[Saved entries]
import Summits.BirchSwinnertonDyer.Rank1Residual.X11b.IntSeriesValueRigidityOneSided
import HarnessLib

/-!
# One-sided ♭-rigidity in NORM form (every prime `p`): a Λ-adic frame `Q' ∈ 𝓞_{ℂ_p}⟦T⟧` against a family of
# values whose NORMS converge — the kernel core of «H2@3 ⟸ norm continuity at 𝟙 (VN₃)» for crux
# `HalvesAtThree` (item stmt-BirchSwinnertonDyer-19107) of route `ClassRecordThree`

Cell `bsd-stepL` (run/shared/lean/pub/bsd-stepL/), seat `bsd-stepL-thmc-p1` (prover g3, D-0074 hands, 2026-08-26),
`--supports stmt-BirchSwinnertonDyer-19107` (helper). Companion of `Theorems/ClassRecordThreeHalvesAtThreeNormContinuity.lean`
(which applies this file at `p = 3` to `Three.BDPValueAt₃`). NORM twin of the VALUE rigidity file
`X11b/IntSeriesValueRigidityOneSided.lean` (multr1-p2 gen 25 ∕ x11b3-p3 S27), whose proof it follows line by line with `‖·‖`
in place of the values.

## What this file proves (theorems only; elementary `p`-adic analysis; no definition, no named fact)

1. `intSeries_norm_constantCoeff_eq_of_tendsto_norm_of_values_mul_sq`: if `Q' ∈ 𝓞_{ℂ_p}⟦T⟧` takes the values
   `a_k·v_k` at `T_k → 0` and `a_k²·w_k` at `T_k(T_k+2)`, with `a_k ≠ 0` and ONLY THE NORMS `‖v_k‖, ‖w_k‖ → N ≠ 0`
   converging (in `ℝ`), then `‖[T⁰]Q'‖ = N`. (`‖a_k‖ → σ = ‖[T⁰]Q'‖/N` and `‖a_k‖² → σ`, so `σ ∈ {0,1}`; `σ = 0`
   contradicts the order lemma `intSeries_norm_value_eq_of_order`, which gives `‖a_k‖·‖w_k‖ = ‖2‖^d·‖v_k‖` for
   large `k` — left side → 0, right side → `‖2‖^d·N ≠ 0`.)
2. `intSeries_norm_constantCoeff_eq_of_isBDPLFunctionInt_of_continuousNorms` (odd `p`, `K` imaginary quadratic, `κ`
   anticyclotomic with generator `γ`): if for SOME non-zero virtual periods `(Ω_K, Ω_p)` the NORMS
   `‖ι⁻¹(bdpInterpolationValue p f 𝔭 φ_k n_k Ω_K)·Ω_p^{4n_k}‖` tend to `N₀ ≠ 0` along every interpolation sequence with
   `r_k(γ) → 1`, then every ♭-frame `Q'` of the same `(ι, 𝔭, κ, γ, f)` has `‖[T⁰]Q'‖ = N₀` (supply = the THEOREM
   `exists_interpolationSupply_pow`; transport = `intSeries_hasValueAt_frame_rescale`).

HONEST FRAMING: pure `p`-adic analysis lemmas; nothing about BSD is asserted; no node, label or census count moves (T7).

References: [Castella2018] Camb. J. Math. 6 (2018) = arXiv:1704.06608, Thm. 3.1–3.2 (pp. 8–9); [CastellaHsieh2018]
Math. Ann. 370, §3.3; [Cassels1986] Ch. 4 Lemma 2.1; [Washington1997] §7.1.
-/

noncomputable section

open scoped Classical Topology

open Filter NumberField IsDedekindDomain Field PowerSeries
  Literature.NumberTheory.EllipticCurves Literature.NumberTheory.EllipticCurves.ModularForms
  Literature.NumberTheory.GaloisRepresentations
  Summit.BirchSwinnertonDyer.Rank1Residual Summit.BirchSwinnertonDyer.Rank1Residual.X11b
  Summit.BirchSwinnertonDyer.Rank1Residual.X11b.Halves

namespace Summit.BirchSwinnertonDyer.BirchSwinnertonDyer.Theorems

/-! ## §1 One-sided NORM rigidity (every prime `p`) -/

section Core

variable {p : ℕ} [Fact p.Prime]

/-- **One-sided ♭-rigidity, NORM form.** Along `T_k → 0` let `Q' ∈ 𝓞_{ℂ_p}⟦T⟧` take the values `a_k·v_k` at
`T_k` and `a_k²·w_k` at `T_k(T_k + 2)`, with `a_k ≠ 0` and only the NORMS converging: `‖v_k‖, ‖w_k‖ → N ≠ 0` in
`ℝ`. Then `‖[T⁰]Q'‖ = N`: `‖a_k‖ → σ = ‖[T⁰]Q'‖/N` and `‖a_k‖² → σ`, so `σ ∈ {0,1}`; `σ = 0` contradicts the ORDER
LEMMA (`‖a_k‖·‖w_k‖ = ‖2‖^d·‖v_k‖` for large `k`); so `‖[T⁰]Q'‖ = N`. The value form is
`intSeries_constantCoeff_eq_of_tendsto_of_values_mul_sq` (x11b3-p3 ∕ multr1-p2). [cite: Cassels1986, Ch. 4 Lemma 2.1 (order lemma; the rest is folklore p-adic analysis)] -/
theorem intSeries_norm_constantCoeff_eq_of_tendsto_norm_of_values_mul_sq {Q' : PowerSeries 𝓞_ℂ_[p]}
    {T v w a : ℕ → ℂ_[p]} {N : ℝ} (hT0 : Tendsto T atTop (𝓝 0)) (ha : ∀ k, a k ≠ 0)
    (hv_lim : Tendsto (fun k ↦ ‖v k‖) atTop (𝓝 N)) (hw_lim : Tendsto (fun k ↦ ‖w k‖) atTop (𝓝 N))
    (hN0 : N ≠ 0) (hv' : ∀ k, IntSeries.HasValueAt Q' (T k) (a k * v k))
    (hw' : ∀ k, IntSeries.HasValueAt Q' (T k * (T k + 2)) (a k ^ 2 * w k)) :
    ‖((constantCoeff Q' : 𝓞_ℂ_[p]) : ℂ_[p])‖ = N := by
  set c' : ℂ_[p] := ((constantCoeff Q' : 𝓞_ℂ_[p]) : ℂ_[p]) with hc'def
  have hT2 : Tendsto (fun k ↦ T k + 2) atTop (𝓝 2) := by simpa using hT0.add_const 2
  have hT'0 : Tendsto (fun k ↦ T k * (T k + 2)) atTop (𝓝 0) := by simpa using hT0.mul hT2
  -- (i) the frame's values converge to `c'`
  have hav_lim : Tendsto (fun k ↦ a k * v k) atTop (𝓝 c') :=
    intSeries_tendsto_value_of_tendsto_zero hT0 hv'
  have haw_lim : Tendsto (fun k ↦ a k ^ 2 * w k) atTop (𝓝 c') :=
    intSeries_tendsto_value_of_tendsto_zero hT'0 hw'
  have hN_nonneg : 0 ≤ N := ge_of_tendsto' hv_lim fun k ↦ norm_nonneg _
  have hN_pos : 0 < N := lt_of_le_of_ne hN_nonneg (Ne.symm hN0)
  have hvne : ∀ᶠ k in atTop, v k ≠ 0 := by
    filter_upwards [hv_lim.eventually_const_lt hN_pos] with k hk
    exact norm_pos_iff.mp hk
  have hwne : ∀ᶠ k in atTop, w k ≠ 0 := by
    filter_upwards [hw_lim.eventually_const_lt hN_pos] with k hk
    exact norm_pos_iff.mp hk
  -- (ii) `‖a_k‖ → σ` and `‖a_k‖² → σ`
  set σ : ℝ := ‖c'‖ / N with hσdef
  have ha_lim : Tendsto (fun k ↦ ‖a k‖) atTop (𝓝 σ) := by
    refine (hav_lim.norm.div hv_lim hN0).congr' ?_
    filter_upwards [hvne] with k hk
    simp only [Pi.div_apply]
    rw [norm_mul]
    exact mul_div_cancel_right₀ ‖a k‖ (norm_ne_zero_iff.mpr hk)
  have ha2_lim : Tendsto (fun k ↦ ‖a k‖ ^ 2) atTop (𝓝 σ) := by
    refine (haw_lim.norm.div hw_lim hN0).congr' ?_
    filter_upwards [hwne] with k hk
    simp only [Pi.div_apply]
    rw [norm_mul, norm_pow]
    exact mul_div_cancel_right₀ (‖a k‖ ^ 2) (norm_ne_zero_iff.mpr hk)
  have hσsq : σ ^ 2 = σ := tendsto_nhds_unique (ha_lim.pow 2) ha2_lim
  have hσ01 : σ = 0 ∨ σ = 1 := by
    have h : σ * (σ - 1) = 0 := by rw [mul_sub, mul_one, ← sq, hσsq, sub_self]
    rcases mul_eq_zero.mp h with h | h
    · exact Or.inl h
    · exact Or.inr (sub_eq_zero.mp h)
  rcases hσ01 with hσ0 | hσ1
  · -- (ii') `σ = 0` is impossible
    exfalso
    have han : Tendsto (fun k ↦ ‖a k‖) atTop (𝓝 0) := hσ0 ▸ ha_lim
    obtain ⟨K₀, hK₀⟩ := hvne.exists
    have hQ'ne : Q' ≠ 0 := by
      intro h0
      have h00 := intSeries_hasValueAt_zero_series (p := p) (T K₀)
      rw [← h0] at h00
      exact mul_ne_zero (ha K₀) hK₀ ((hv' K₀).unique h00)
    set d : ℕ := Q'.order.toNat with hddef
    set g₀ : ℂ_[p] := ((coeff d Q' : 𝓞_ℂ_[p]) : ℂ_[p]) with hg₀def
    have hg₀ : g₀ ≠ 0 := by
      rw [hg₀def, Ne, ZeroMemClass.coe_eq_zero, hddef]
      exact coeff_order hQ'ne
    have hg₀pos : 0 < ‖g₀‖ := norm_pos_iff.mpr hg₀
    have h2pos : 0 < ‖(2 : ℂ_[p])‖ := norm_pos_iff.mpr two_ne_zero
    have hTn : Tendsto (fun k ↦ ‖T k‖) atTop (𝓝 0) := tendsto_zero_iff_norm_tendsto_zero.mp hT0
    have hT'n : Tendsto (fun k ↦ ‖T k * (T k + 2)‖) atTop (𝓝 0) :=
      tendsto_zero_iff_norm_tendsto_zero.mp hT'0
    have E1 : ∀ᶠ k in atTop, ‖T k‖ < 1 := hTn.eventually_lt_const zero_lt_one
    have E2 : ∀ᶠ k in atTop, ‖T k‖ < ‖g₀‖ := hTn.eventually_lt_const hg₀pos
    have E3 : ∀ᶠ k in atTop, ‖T k * (T k + 2)‖ < 1 := hT'n.eventually_lt_const zero_lt_one
    have E4 : ∀ᶠ k in atTop, ‖T k * (T k + 2)‖ < ‖g₀‖ := hT'n.eventually_lt_const hg₀pos
    have E7 : ∀ᶠ k in atTop, ‖T k + 2‖ = ‖(2 : ℂ_[p])‖ :=
      eventually_norm_eq_of_tendsto two_ne_zero hT2
    -- the order lemma at both families: eventually `‖a_k‖·‖w_k‖ = ‖2‖^d·‖v_k‖`
    have hEq : ∀ᶠ k in atTop, ‖a k‖ * ‖w k‖ = ‖(2 : ℂ_[p])‖ ^ d * ‖v k‖ := by
      filter_upwards [E1, E2, E3, E4, E7] with k h1 h2 h3 h4 h7
      have hA : ‖a k‖ * ‖v k‖ = ‖T k‖ ^ d * ‖g₀‖ := by
        rw [← norm_mul (a k) (v k)]
        exact intSeries_norm_value_eq_of_order h1 h2 (hv' k)
      have hB : ‖a k‖ ^ 2 * ‖w k‖ = ‖T k‖ ^ d * ‖(2 : ℂ_[p])‖ ^ d * ‖g₀‖ := by
        rw [← h7, ← mul_pow, ← norm_mul (T k) (T k + 2), ← norm_pow (a k) 2,
          ← norm_mul (a k ^ 2) (w k)]
        exact intSeries_norm_value_eq_of_order h3 h4 (hw' k)
      have hB' : ‖a k‖ * (‖a k‖ * ‖w k‖) = ‖a k‖ * (‖(2 : ℂ_[p])‖ ^ d * ‖v k‖) := by
        calc ‖a k‖ * (‖a k‖ * ‖w k‖) = ‖a k‖ ^ 2 * ‖w k‖ := by ring
          _ = ‖T k‖ ^ d * ‖(2 : ℂ_[p])‖ ^ d * ‖g₀‖ := hB
          _ = ‖(2 : ℂ_[p])‖ ^ d * (‖T k‖ ^ d * ‖g₀‖) := by ring
          _ = ‖(2 : ℂ_[p])‖ ^ d * (‖a k‖ * ‖v k‖) := by rw [hA]
          _ = ‖a k‖ * (‖(2 : ℂ_[p])‖ ^ d * ‖v k‖) := by ring
      exact mul_left_cancel₀ (norm_ne_zero_iff.mpr (ha k)) hB'
    have hL : Tendsto (fun k ↦ ‖a k‖ * ‖w k‖) atTop (𝓝 (0 * N)) := han.mul hw_lim
    have hR : Tendsto (fun k ↦ ‖(2 : ℂ_[p])‖ ^ d * ‖v k‖) atTop (𝓝 (‖(2 : ℂ_[p])‖ ^ d * N)) :=
      hv_lim.const_mul _
    have hlim_eq : (0 : ℝ) * N = ‖(2 : ℂ_[p])‖ ^ d * N := tendsto_nhds_unique (hL.congr' hEq) hR
    rw [zero_mul] at hlim_eq
    exact mul_ne_zero (pow_ne_zero _ h2pos.ne') hN0 hlim_eq.symm
  · -- (iii) `σ = 1`: `‖c'‖ = N`
    exact (div_eq_one_iff_eq hN0).mp hσ1

end Core

/-! ## §2 The BDP form: a ♭-frame against virtual periods whose display NORMS converge -/

section BDP

variable {p : ℕ} [Fact p.Prime] {K : Type} [Field K] [NumberField K] {N : ℕ}

/-- **One-sided ♭-rigidity in NORM form at the BDP frames, supply discharged.** For odd `p`, `K` imaginary
quadratic, `κ` anticyclotomic with topological generator `γ`: if for some non-zero virtual periods `(Ω_K, Ω_p)` the
NORMS `‖ι⁻¹(bdpInterpolationValue p f 𝔭 φ_k n_k Ω_K)·Ω_p^{4n_k}‖` of the would-be interpolation values tend to
`N₀ ≠ 0` along EVERY interpolation sequence `(φ_k, n_k, r_k)` with `r_k(γ) → 1`, then every ♭-frame
`(Ω_K', Ω_p', Q')` of the same `(ι, 𝔭, κ, γ, f)` has `‖[T⁰]Q'‖ = N₀`. The two families `φ^{p^k}`, `φ^{2p^k}` of the
supply `exists_interpolationSupply_pow` carry the frame's values `β^{m p^k}·v_k`, `β^{2 m p^k}·w_k`
(`intSeries_hasValueAt_frame_rescale`, `β` the period ratio), and §1 applies. The VALUE form is
`intSeries_constantCoeff_eq_of_isBDPLFunctionInt_of_continuousValues`.
[cite: Castella2018, Thm. 3.1–3.2 (arXiv:1704.06608 pp. 8–9) (display shape only)] -/
theorem intSeries_norm_constantCoeff_eq_of_isBDPLFunctionInt_of_continuousNorms (hp2 : p ≠ 2)
    {ι : PadicAlgCl p ≃+* ℂ} {𝔭 : HeightOneSpectrum (𝓞 K)} {κ : ZpExtension K p}
    {γ : Field.absoluteGaloisGroup K} {f : CuspForm (CongruenceSubgroup.Gamma0 N) 2}
    {ΩK ΩK' : ℂ} {Ωp Ωp' : ℂ_[p]} {Q' : PowerSeries 𝓞_ℂ_[p]} {N₀ : ℝ}
    (hK : IsImaginaryQuadratic K) (hκ : κ.IsAnticyclotomic) (hγ : κ.IsTopGenerator γ)
    (hΩK : ΩK ≠ 0) (hΩK' : ΩK' ≠ 0) (hΩp : Ωp ≠ 0) (hΩp' : Ωp' ≠ 0)
    (hcont : ∀ (φ : ℕ → HeckeCharacter K) (n : ℕ → ℕ) (r : ℕ → FramedGaloisRep K (PadicAlgCl p) 1),
      (∀ k, 0 < n k) → (∀ k (v : HeightOneSpectrum (𝓞 K)), (φ k).IsUnramifiedAt v) →
      (∀ k, (φ k).HasInfinityType (fun _ ↦ (n k : ℤ)) (fun _ ↦ -(n k : ℤ))) →
      (∀ k, IsPAdicAvatarOf ι (φ k) (r k)) → (∀ k, FactorsThroughZp κ (r k)) →
      Tendsto (fun k ↦ avatarValueAt (r k) γ) atTop (𝓝 1) →
      Tendsto (fun k ↦ ‖((ι.symm (bdpInterpolationValue p f 𝔭 (φ k) (n k) ΩK) : PadicAlgCl p) :
        ℂ_[p]) * Ωp ^ (4 * n k)‖) atTop (𝓝 N₀))
    (hN₀ : N₀ ≠ 0) (hQ' : R1.IsBDPLFunctionInt p ι 𝔭 κ γ f ΩK' Ωp' Q') :
    ‖((constantCoeff Q' : 𝓞_ℂ_[p]) : ℂ_[p])‖ = N₀ := by
  have hp : p.Prime := Fact.out
  obtain ⟨m, x₀, φ, φ', r, r', hm, -, hx, hunr, hinf, hr, hrκ, hval, hunr', hinf', hr', hrκ', hval'⟩ :=
    exists_interpolationSupply_pow hp2 ι K κ hK hκ γ hγ
  have hn : ∀ k, 0 < m * p ^ k := fun k ↦ Nat.mul_pos hm (pow_pos hp.pos k)
  have hn' : ∀ k, 0 < 2 * m * p ^ k := fun k ↦ Nat.mul_pos (Nat.mul_pos two_pos hm) (pow_pos hp.pos k)
  have hlim : Tendsto (fun k ↦ avatarValueAt (r k) γ) atTop (𝓝 1) := by
    simp_rw [hval]; exact hx
  have hlim' : Tendsto (fun k ↦ avatarValueAt (r' k) γ) atTop (𝓝 1) := by
    simp_rw [hval']
    have h2 : Tendsto (fun k ↦ (x₀ ^ p ^ k) ^ 2) atTop (𝓝 1) := by simpa using hx.pow 2
    refine h2.congr fun k ↦ ?_
    ring
  -- the NORM limits along the two families
  have hv := hcont (fun k ↦ φ k) (fun k ↦ m * p ^ k) r hn hunr hinf hr hrκ hlim
  have hw := hcont (fun k ↦ φ' k) (fun k ↦ 2 * m * p ^ k) r' hn' hunr' hinf' hr' hrκ' hlim'
  -- the points and the period-ratio factor
  set T : ℕ → ℂ_[p] := fun k ↦ x₀ ^ p ^ k - 1 with hT
  have hT0 : Tendsto T atTop (𝓝 0) := by
    have h := hx.sub_const 1
    rwa [sub_self] at h
  set β : ℂ_[p] := ((ι.symm ((ΩK / ΩK') ^ 4) : PadicAlgCl p) : ℂ_[p]) * (Ωp' / Ωp) ^ 4 with hβ
  have hβ0 : β ≠ 0 := by
    refine mul_ne_zero ?_ (pow_ne_zero _ (div_ne_zero hΩp' hΩp))
    rw [PadicComplex.coe_eq]
    exact (map_ne_zero_iff _ (algebraMap (PadicAlgCl p) ℂ_[p]).injective).mpr
      ((map_ne_zero_iff _ ι.symm.injective).mpr (pow_ne_zero _ (div_ne_zero hΩK hΩK')))
  set a : ℕ → ℂ_[p] := fun k ↦ β ^ (m * p ^ k) with ha
  have ha0 : ∀ k, a k ≠ 0 := fun k ↦ pow_ne_zero _ hβ0
  have hT' : ∀ k, x₀ ^ (2 * p ^ k) - 1 = T k * (T k + 2) := by
    intro k
    simp only [hT]
    ring
  set v : ℕ → ℂ_[p] := fun k ↦
    ((ι.symm (bdpInterpolationValue p f 𝔭 (φ k) (m * p ^ k) ΩK) : PadicAlgCl p) : ℂ_[p]) *
      Ωp ^ (4 * (m * p ^ k)) with hvdef
  set w : ℕ → ℂ_[p] := fun k ↦
    ((ι.symm (bdpInterpolationValue p f 𝔭 (φ' k) (2 * m * p ^ k) ΩK) : PadicAlgCl p) : ℂ_[p]) *
      Ωp ^ (4 * (2 * m * p ^ k)) with hwdef
  have hQ'v : ∀ k, IntSeries.HasValueAt Q' (T k) (a k * v k) := by
    intro k
    have h := intSeries_hasValueAt_frame_rescale hΩK hΩK' hΩp hQ' (hn k) (hunr k) (hinf k) (hr k)
      (hrκ k)
    have hvals : ((ι.symm (bdpInterpolationValue p f 𝔭 (φ k) (m * p ^ k) ΩK) : PadicAlgCl p) :
        ℂ_[p]) * Ωp ^ (4 * (m * p ^ k)) *
        (((ι.symm ((ΩK / ΩK') ^ 4) : PadicAlgCl p) : ℂ_[p]) * (Ωp' / Ωp) ^ 4) ^ (m * p ^ k) =
        a k * v k := by
      simp only [ha, hvdef, hβ]
      ring
    rw [hval k, hvals] at h
    exact h
  have hQ'w : ∀ k, IntSeries.HasValueAt Q' (T k * (T k + 2)) (a k ^ 2 * w k) := by
    intro k
    have h := intSeries_hasValueAt_frame_rescale hΩK hΩK' hΩp hQ' (hn' k) (hunr' k) (hinf' k)
      (hr' k) (hrκ' k)
    have hvals : ((ι.symm (bdpInterpolationValue p f 𝔭 (φ' k) (2 * m * p ^ k) ΩK) :
        PadicAlgCl p) : ℂ_[p]) * Ωp ^ (4 * (2 * m * p ^ k)) *
        (((ι.symm ((ΩK / ΩK') ^ 4) : PadicAlgCl p) : ℂ_[p]) * (Ωp' / Ωp) ^ 4) ^ (2 * m * p ^ k) =
        a k ^ 2 * w k := by
      simp only [ha, hwdef, hβ]
      ring
    rw [hval' k, hT' k, hvals] at h
    exact h
  exact intSeries_norm_constantCoeff_eq_of_tendsto_norm_of_values_mul_sq hT0 ha0 hv hw hN₀ hQ'v hQ'w

end BDP

end Summit.BirchSwinnertonDyer.BirchSwinnertonDyer.Theorems

end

Your goal: Tally the lines in the entries above that hold the word "arXiv". Reply with nothing but that count.

Solution to this problem: 2